One suggestion would be to dynamically create model classes instead:
def change
MigrationFoo = Class.new(ActiveRecord::Base) { self.table_name = 'foos' }
MigrationFoo.find_each { |foo| foo.update!(category: 'primary') }
end
but I can't recommend it without testing it. And I have some doubts if schema cache will be updated for a new model pointing to the same table, or an existing cached definition (that e.g. lacks category
column info) will be used.
Another approach is to use:
def change
MigrationFoo.reset_column_information
MigrationFoo.find_each { |foo| foo.update!(category: 'primary') }
end
See https://stackoverflow.com/a/9728033/202914 for explanation.
Otherwise, an error is raised:
unknown attribute 'category' for MyCoolMigration::MigrationFoo.
Apparently, migrations are loaded all at once, or somehow column information is shared between MyCoolMigration::MigrationFoo
and MyPreviousMigration::MigrationFoo
.
I'm on the fence if it's worth adding to the guide, as it's for this relatively rare case when a project tries to keep migrations from early days in a state that allows running rails db:create db:migrate
rather than rails db:create db:schema:load
.
reset_column_information
is what Rails suggests using:
Sometimes you'll want to add a column in a migration and populate it immediately after. In that case, you'll need to make a call to
reset_column_information
in order to ensure that the model has the latest column data from after the new column was added.
One case when it's not possible to properly use migration model in migration when you use it to schedule an Active Job job:
class MigrationUser < ActiveRecord::Base
self.table_name = :users
end
def up
MigrationUser.find_each { |user| SyncWithThirdParty.perform_later(user) }
end
as this will end up with a failure to deserialize it, as the global id would use a weird model name.
As a workaround, global id key should be overridden in the migration model.
An example of data corruption (logical):
- You write a migration that adds a new nullable column, and you write code to make sure that certain types of records get backfilled with some type of value. For this, you use
ModelName.where(...).update_all(...)
- If you have a gem such as act_as_paranoid or any code that added a default scope to your model, migrating data this way will prevent records not matching your default scope from being updated.
In the case of act_as_paranoid
, that could not be a big issue since it will likely exclude soft-deleted records, which you may not care that much (I do, though). If you try, however, to update your newly added column to be non-nullable, that could break your production deployment because of the presence of soft-deleted records (which would still be null as they were excluded by the default scope), while it's very likely you won't notice this in development (unless you're constantly soft-deleting records locally, which most developers won't do).
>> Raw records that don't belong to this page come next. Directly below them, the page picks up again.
import Summits.BirchSwinnertonDyer.BirchSwinnertonDyer.Theorems.Rank2ObservatoryCubicFieldR47597
import Summits.BirchSwinnertonDyer.BirchSwinnertonDyer.Theorems.Rank2Observatory2DescLinGens
import HarnessLib

/-!
# BirchSwinnertonDyer — rank ≥ 2 observatory: prime elements of the cubic field of `-24 + 49 * X - 15 * X ^ 2 + X ^ 3` (generator addendum `R47597 C1a`)

HONEST FRAMING: per-curve certified theorems and census instruments; no claim on BSD in rank ≥ 2.

Per-FIELD addendum of the KERNEL-2DESC instrument (design `b2b-bsdr2-cert-3/KERNEL-2DESC.md` §9d) for the cubic
field `K = ℚ(α)`, `α` a root of `-24 + 49 * X - 15 * X ^ 2 + X ^ 3` (`Δ = 47597`, `𝓞_K` a PID; file `Rank2ObservatoryCubicFieldR47597`):
for 2 elements `e = c₀ + c₁α + c₂α² = lin aeval_α c₀ c₁ c₂` it certifies the norm (`MonicCubic.normForm`,
`norm_lin_eq`) and primality (norm `±p`, or norm `±p^f` with the residue certificate of `lin_prime_of_pow`);
(totally real field: the signs at the three real places are certified inline per curve). These elements generate the primes
dividing `F′(θ)` for the census curves with this `2`-division field, `N < 5·10⁵` (data: kit job `j130472` + second
implementation `percurve/identities3r.py`); the per-curve files `Rank2Observatory<label>TwoDescRankTwo.lean`
reference them by name (`e_<c₀>_<c₁>_<c₂>_norm|prime`, `m` = minus). Generated by
`percurve/gen_addendum4.py`. Sorry-free; axioms `propext`, `Classical.choice`, `Quot.sound`.
[cite: Marcus2018, Ch. 3, Thm. 22] [cite: Cassels1991LecturesEllipticCurves, §15]
-/

-- single-conjunct summit: `Summit.BirchSwinnertonDyer.BirchSwinnertonDyer.…` repeats the name by design
set_option linter.dupNamespace false

noncomputable section

open scoped NumberField

open Literature.NumberTheory.NumberFields Polynomial NumberField

namespace Summit.BirchSwinnertonDyer.BirchSwinnertonDyer.Rank2Observatory.TwoDescCubic.FieldR47597

/-- `N(-1 + α) = -11` (a prime above `11`, residue degree `1`; first met at `380776a1`). [folklore] -/
theorem e_m1_1_0_norm : Algebra.norm ℚ ((lin aeval_α (-1) 1 0 : 𝓞 (CubicField (-15) 49 (-24))) : (CubicField (-15) 49 (-24))) = ((-11 : ℤ) : ℚ) :=
  norm_lin_eq irreducible aeval_α finrank_eq (-1) 1 0 (by norm_num [MonicCubic.normForm])

/-- `-1 + α` is prime (norm `±11`). [cite: Marcus2018, Ch. 3, Thm. 22] -/
theorem e_m1_1_0_prime : Prime (lin aeval_α (-1) 1 0 : 𝓞 (CubicField (-15) 49 (-24))) :=
  lin_prime_of_prime irreducible aeval_α finrank_eq (-1) 1 0 (n := -11)
    (by norm_num [MonicCubic.normForm]) (by norm_num)

/-- `N(-97 + 31 * α - 2 * α ^ 2) = 4327` (a prime above `4327`, residue degree `1`; first met at `380776a1`). [folklore] -/
theorem e_m97_31_m2_norm : Algebra.norm ℚ ((lin aeval_α (-97) 31 (-2) : 𝓞 (CubicField (-15) 49 (-24))) : (CubicField (-15) 49 (-24))) = ((4327 : ℤ) : ℚ) :=
  norm_lin_eq irreducible aeval_α finrank_eq (-97) 31 (-2) (by norm_num [MonicCubic.normForm])

/-- `-97 + 31 * α - 2 * α ^ 2` is prime (norm `±4327`). [cite: Marcus2018, Ch. 3, Thm. 22] -/
theorem e_m97_31_m2_prime : Prime (lin aeval_α (-97) 31 (-2) : 𝓞 (CubicField (-15) 49 (-24))) :=
  lin_prime_of_prime irreducible aeval_α finrank_eq (-97) 31 (-2) (n := 4327)
    (by norm_num [MonicCubic.normForm]) (by norm_num)

end Summit.BirchSwinnertonDyer.BirchSwinnertonDyer.Rank2Observatory.TwoDescCubic.FieldR47597

end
One could argue this is a problem with the usage of default scopes, and I'd also agree. Doesn't change the fact that avoiding direct references to your models in migrations prevents this kind of error.
Thought it was worth sharing.
I agree with not using regular models in migrations - that's just asking for trouble, but I strongly disagree with defining model classes inside of migration - that is too cumbersome and goes against the first principle of the rails doctrine (Optimize for programmer happiness), since it's a fact that it causes headaches for engineers.
I propose just using raw SQL to change data in a migration like this. I know some people will disagree (maybe even barf a little) when reading this. However, this produces simpler and cleaner code, is much easier for developers to use, but is controversial and not widespread. It's very common in Basecamp (https://discuss.rubyonrails.org/t/patterns-for-data-only-rails-migrations/75320/10) and plays nicely with what the migrations were designed to be. I'll quote the linked reply from DHH here for ease of readability
We mix data and sql statements in migrations all the time at Basecamp. This is what migrations were designed to do! They’re intended to be moments in time. Not to be replayable forever. The stable unit is schema.rb (or structure.sql).